R Package Documentation
Browse R Packages
We want your feedback!
Note that we can't provide technical support on individual packages. You should contact the package authors for that.
# 2019-10-01
#
# The goal of this example is to extract the argument types from the signature
# for a routine called with `.C()`. Further on in the example, we will also try
# to find heuristics to decide whether each argument is an input/output/both
# and to determine the dimensions of each argument.
#
# We can generate unlinked, unoptimized LLVM IR from the C source file with the
# command:
#
# clang -S -emit-llvm convolve.c
#
# Since Clang v7.0.0 we can add the `-fno-discard-value-names` flag to keep the
# variable names in the generated IR:
#
# clang -fno-discard-value-names -S -emit-llvm convolve.c
#
# DTL: Nice - thanks for that.
#
# It is also possible to keep variable names in older versions of Clang by
# using the `-###` flag to get the raw compiler command and then removing the
# `-discard-value-names` flag.
library(Rllvm)
# Load the LLVM IR into R.
m = parseIR("convolve.ll")
# List the names of the routines in the module.
names(m)
# Get the convolve routine.
con = m$convolve
getType(con)
# Get the basic blocks in the routine.
getBlocks(con)
# Get the parameters on the routine.
#
# Can also access parameters directly on the Function object with `[[`.
#
# This comes back as a list of Argument objects.

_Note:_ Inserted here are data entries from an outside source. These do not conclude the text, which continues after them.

open scoped Classical in
/-- **The factorisation at fixed admissible data.** For admissible `E`, a nonzero reading mesh
`δ`, and a ball `B(v, ρ)` satisfying the interior hypothesis, the corner observable at
`(v, faceAt v c)` is the finite sum `Σ_l entryWeight l · innerResp ρ l.1 l.2 c` over any finite
set of labels containing the admissible ones, plus the remainder. -/
theorem cornerObs_eq_sum {δ : ℝ} (hδ0 : δ ≠ 0) (c : Fin 4)
    (Lf : Finset (BondConfig (Site 2) × (Site 2 × Fin 4)))
    (hLf : {l : BondConfig (Site 2) × (Site 2 × Fin 4) |
        l.1 ⊆ {e | e ∈ (zdGraph 2).edgeSet ∧ e ∈ cutEdgesAt ρ 0} ∧ ¬ InBall ρ l.2.1 ∧
          ∃ k : Fin 4, InBall ρ (l.2.1 + cornerUnit k)} ⊆ ↑Lf) :
    cornerObs E δ v (faceAt v c) =
      (∑ l ∈ Lf, entryWeight ρ E v l * innerResp ρ l.1 l.2 c) + remainderObs ρ E v c := by
  have hc₀ := isStartCorner_startCorner hE
  have hS := edgeSet_finite hE
  have hI := innerPairs_finite (ρ := ρ) (v := v)
  -- pointwise split of the integrand into first-excursion part and remainder
  have hpt : ∀ ω, dartPhaseSum (medialExploration E ω) δ v (faceAt v c) = (FE⟦c⟧) ω + (RE⟦c⟧) ω := by
    intro ω
    have h := dartPhaseSum_eq_sum_orbitPhase hE hc₀ hδ0 ω (v, c)
    dsimp only at h
    beta_reduce
    rw [show faceAt v c = cFace (v, c) from rfl, h, ← Finset.sum_add_distrib]
    refine Finset.sum_congr rfl fun k _ => ?_
    by_cases h1 : 𝔒⟦ω⟧ k = (v, c) <;> by_cases h2 : FirstExcursion ρ v 𝔒⟦ω⟧ k <;> simp [h1, h2]
  have hFEi : Integrable (FE⟦c⟧) (bondPercolation (zdGraph 2) half) :=
    integrable_of_forall_inter hS (fun ω => (firstExc_edgeSet_local ω c).symm) _ _
  have hREi : Integrable (RE⟦c⟧) (bondPercolation (zdGraph 2) half) :=
    integrable_of_forall_inter hS (fun ω => (rem_edgeSet_local ω c).symm) _ _
  have hsplit : cornerObs E δ v (faceAt v c) =
      (∫ ω, (FE⟦c⟧) ω ∂(bondPercolation (zdGraph 2) half)) +
        ∫ ω, (RE⟦c⟧) ω ∂(bondPercolation (zdGraph 2) half) := by
    rw [← integral_add hFEi hREi]
    exact integral_congr_ae (ae_of_all _ hpt)
  -- the first-excursion part as a finite sum over labels of outer × inner
  have hFE : ∀ ω, (FE⟦c⟧) ω = ∑ l ∈ Lf, (OW⟦l⟧) ω * (IW⟦l, c⟧) (𝔗 ω) := by
    intro ω
    have h := firstExcursion_sum_eq hE hgeo ω c
    beta_reduce
    rw [h]
    by_cases hA : InBall ρ ((𝔒⟦ω⟧ (𝔱⟦ω⟧ + 1)).1 - v) ∧ 𝔱⟦ω⟧ + 1 < (medialExploration E ω).length
    · rw [if_pos hA, Finset.sum_eq_single_of_mem (entryLabel ρ v 𝔅⟦ω⟧ 𝔒⟦ω⟧)
        (hLf (entryLabel_mem hE hgeo ω hA.1))]
      · rw [if_pos ⟨hA.1, hA.2, rfl⟩]
        rfl
      · intro l _ hne
        rw [if_neg, zero_mul]
        rintro ⟨-, -, h⟩
        exact hne h.symm
    · rw [if_neg hA]
      symm
      refine Finset.sum_eq_zero fun l _ => ?_
      rw [if_neg, zero_mul]
      exact fun h => hA ⟨h.1, h.2.1⟩
  have hIWloc : ∀ (l : BondConfig (Site 2) × (Site 2 × Fin 4)) (ω : BondConfig (Site 2)),
      (IW⟦l, c⟧) (𝔗 (ω ∩ {e : Sym2 (Site 2) | ∀ x ∈ e, InBall ρ (x - v)})) = (IW⟦l, c⟧) (𝔗 ω) := by
    intro l ω
    beta_reduce
    rw [mixCfg_translate_inter]
  have hOWi : ∀ l, Integrable (OW⟦l⟧) (bondPercolation (zdGraph 2) half) := fun l =>
    integrable_of_forall_inter hS (fun ω => (outer_edgeSet_local ω l).symm) _ _
  have hIWm : ∀ l : BondConfig (Site 2) × (Site 2 × Fin 4),
      Measurable fun ω => (IW⟦l, c⟧) (𝔗 ω) := fun l =>
    measurable_of_forall_inter hI (fun ω => (hIWloc l ω).symm)
  have hprod : ∀ l ∈ Lf, Integrable (fun ω => (OW⟦l⟧) ω * (IW⟦l, c⟧) (𝔗 ω))
      (bondPercolation (zdGraph 2) half) := fun l _ => by
    obtain ⟨C, hC⟩ := exists_norm_le_of_forall_inter hI (fun ω => (hIWloc l ω).symm)
    exact (hOWi l).mul_bdd (hIWm l).aestronglyMeasurable (ae_of_all _ hC)
  have hdisj : Disjoint {e : Sym2 (Site 2) | ∃ x ∈ e, ¬ InBall ρ (x - v)}
      {e : Sym2 (Site 2) | ∀ x ∈ e, InBall ρ (x - v)} :=
    Set.disjoint_left.2 fun e ⟨x, hx, hn⟩ hall => hn (hall x hx)
  calc cornerObs E δ v (faceAt v c)
      = (∫ ω, (FE⟦c⟧) ω ∂(bondPercolation (zdGraph 2) half)) +
          ∫ ω, (RE⟦c⟧) ω ∂(bondPercolation (zdGraph 2) half) := hsplit
    _ = (∫ ω, ∑ l ∈ Lf, (OW⟦l⟧) ω * (IW⟦l, c⟧) (𝔗 ω) ∂(bondPercolation (zdGraph 2) half)) +
          remainderObs ρ E v c := by
        rw [integral_congr_ae (ae_of_all _ hFE)]
        rfl
    _ = (∑ l ∈ Lf, ∫ ω, (OW⟦l⟧) ω * (IW⟦l, c⟧) (𝔗 ω) ∂(bondPercolation (zdGraph 2) half)) +
          remainderObs ρ E v c := by
        rw [integral_finsetSum _ hprod]
    _ = (∑ l ∈ Lf, entryWeight ρ E v l * innerResp ρ l.1 l.2 c) + remainderObs ρ E v c := by
        congr 1
        refine Finset.sum_congr rfl fun l _ => ?_
        rw [integral_mul_of_disjoint (zdGraph 2) half hdisj
          (measurable_of_forall_inter hS fun ω => (outer_edgeSet_local ω l).symm) (hIWm l)
          (fun ω => (outer_local hE hgeo ω l).symm) (fun ω => (hIWloc l ω).symm),
          integral_comp_shift (-v) (IW⟦l, c⟧)]
        rfl

end Assembly

/-! ## §6 The stub: eventually in `δ`, the ball `B(v, ρ)` is interior and the factorisation holds -/

/-- Mesh points of sites within sup-distance `R` of `v` are within `2 R δ` of `meshPoint δ v`. -/
theorem dist_meshPoint_le {δ : ℝ} (hδ : 0 ≤ δ) {R : ℤ} {x v : Site 2} (hx : ∀ i, |x i - v i| ≤ R) :
    dist (meshPoint δ x) (meshPoint δ v) ≤ 2 * R * δ := by
  rw [dist_eq_norm]
  have hre : (meshPoint δ x - meshPoint δ v).re = δ * (x 0 - v 0 : ℤ) := by
    simp [meshPoint_re]; ring
  have him : (meshPoint δ x - meshPoint δ v).im = δ * (x 1 - v 1 : ℤ) := by
    simp [meshPoint_im]; ring
  refine (Complex.norm_le_abs_re_add_abs_im _).trans ?_
  rw [hre, him, abs_mul, abs_mul, abs_of_nonneg hδ]
  have h0 : |((x 0 - v 0 : ℤ) : ℝ)| ≤ R := by exact_mod_cast hx 0
  have h1 : |((x 1 - v 1 : ℤ) : ℝ)| ≤ R := by exact_mod_cast hx 1
  nlinarith

/-- Registered stub (exact first-entry factorisation with explicit weights and remainder):
for every Dobrushin domain, discretisation family, compact `K ⊆ D` and radius `ρ`, eventually in
`δ`, at every `v` over `K` the outer weight `entryWeight ρ (Λ δ) v` is finitely supported on
labels with entry vertex outside the ball and
`cornerObs (Λ δ) δ v (faceAt v c) = Σᶠ_l entryWeight l · innerResp ρ l.1 l.2 c + remainderObs ρ (Λ δ) v c`.
"Eventually" supplies admissibility, `δ > 0`, and (via `JordanDomain.eventually_forall_mem_meshDomain'`
applied to a closed thickening of `K` inside `D`) the interior hypothesis for `B(v, ρ)`. -/
theorem stub_factorisation : Sig.stub_factorisation := by
  intro D Λ hΩ hδ hadm K hK hKD ρ
  obtain ⟨r, hr, hrK⟩ := hK.exists_cthickening_subset_open D.isOpen hKD
  have hK' : IsCompact (Metric.cthickening r K) := hK.cthickening
  have hmesh := D.toJordanDomain.eventually_forall_mem_meshDomain' hK' hrK
  have hsmall : ∀ᶠ δ in 𝓝[>] (0:ℝ), 0 < δ ∧ 2 * ((ρ : ℝ) + 2) * δ ≤ r := by
    have hpos : (0:ℝ) < r / (2 * ((ρ : ℝ) + 2)) := by positivity
    filter_upwards [Ioo_mem_nhdsGT hpos] with δ hδ'
    refine ⟨hδ'.1, ?_⟩
    have := hδ'.2.le
    rwa [le_div_iff₀ (by positivity), mul_comm] at this
  filter_upwards [hadm, hmesh, hsmall] with δ hE hmeshδ hsm v hv
  obtain ⟨hδpos, hδr⟩ := hsm
  -- the interior hypothesis for `B(v, ρ)` in `Λ δ`
  have hin : ∀ x : Site 2, (∀ i, |x i - v i| ≤ ρ + 2) → meshPoint δ x ∈ Metric.cthickening r K := by
    intro x hx
    refine Metric.mem_cthickening_of_dist_le _ _ _ _ hv ?_
    have := dist_meshPoint_le hδpos.le (R := ρ + 2) hx
    push_cast at this
    linarith
  have hgeo : ∀ x y : Site 2, (∀ i, |x i - v i| ≤ ρ + 2) → (∀ i, |y i - v i| ≤ ρ + 2) →
      (zdGraph 2).Adj x y → (discreteDomainGraph (Λ δ).Ω (Λ δ).δ).Adj x y := by
    intro x y hx hy hxy
    rw [hΩ δ, hδ δ, discreteDomainGraph_adj_iff, meshGraph_adj_iff]
    refine ⟨⟨hxy, ?_⟩, (hmeshδ.1 x (hin x hx)), (hmeshδ.1 y (hin y hy))⟩
    refine ((convex_closedBall (meshPoint δ v) (2 * ((ρ : ℝ) + 2) * δ)).segment_subset ?_ ?_).trans ?_
    · have := dist_meshPoint_le hδpos.le (R := ρ + 2) hx
      rw [Metric.mem_closedBall]; push_cast at this; linarith
    · have := dist_meshPoint_le hδpos.le (R := ρ + 2) hy
      rw [Metric.mem_closedBall]; push_cast at this; linarith
    · intro z hz
      rw [Metric.mem_closedBall] at hz
      exact subset_closure (hrK (Metric.mem_cthickening_of_dist_le _ _ _ _ hv (hz.trans hδr)))
  have hfin := labelSet_finite ρ
  have hsupp : (entryWeight ρ (Λ δ) v).support ⊆
      {l : BondConfig (Site 2) × (Site 2 × Fin 4) |
        l.1 ⊆ {e | e ∈ (zdGraph 2).edgeSet ∧ e ∈ cutEdgesAt ρ 0} ∧ ¬ InBall ρ l.2.1 ∧
          ∃ k : Fin 4, InBall ρ (l.2.1 + cornerUnit k)} := fun l hl => by
    by_contra h
    exact hl (entryWeight_eq_zero_of_not_mem hE hgeo l h)
  refine ⟨hfin.subset hsupp, fun l hl => (hsupp hl).2.1, fun c => ?_⟩
  rw [cornerObs_eq_sum hE hgeo hδpos.ne' c hfin.toFinset (by rw [Set.Finite.coe_toFinset])]
  congr 1
  refine (finsum_eq_sum_of_support_subset _ ?_).symm
  rw [Set.Finite.coe_toFinset]
  exact (Function.support_mul_subset_left _ _).trans hsupp


end Summit.CriticalPhenomena.CardyFormulaZ2.Cruxes.EdgeCoherence.FixedRadiusCut

end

params = getParameters(con)
# So now we need to get the type of of the Argument.
#
# But getType() just tells us that the param is a pointer.
# And does it do this even if the param type is not a pointer?
# DTL: Why would it tell you it was a pointer if it wasn't?
# f = Function("bob", VoidType, list(Int32Type), m)
# getType(getParameters(f)[[1]]) # Returns IntegerTyId
ty = getType(params[[1]])
# Get the element type of the pointer.
elt_ty = getElementType(ty)
# QQ: Does Rllvm provide a function to check equality of two LLVM Types?
# DTL: Yes, sameType.
#
# According to the LLVM docs, Types are immutable and so can be compared by
# comparing addresses. But identical() returns FALSE when these two types are
# the same:
identical(elt_ty, DoubleType)
# DTL: sameType(elt_ty, DoubleType) returns TRUE.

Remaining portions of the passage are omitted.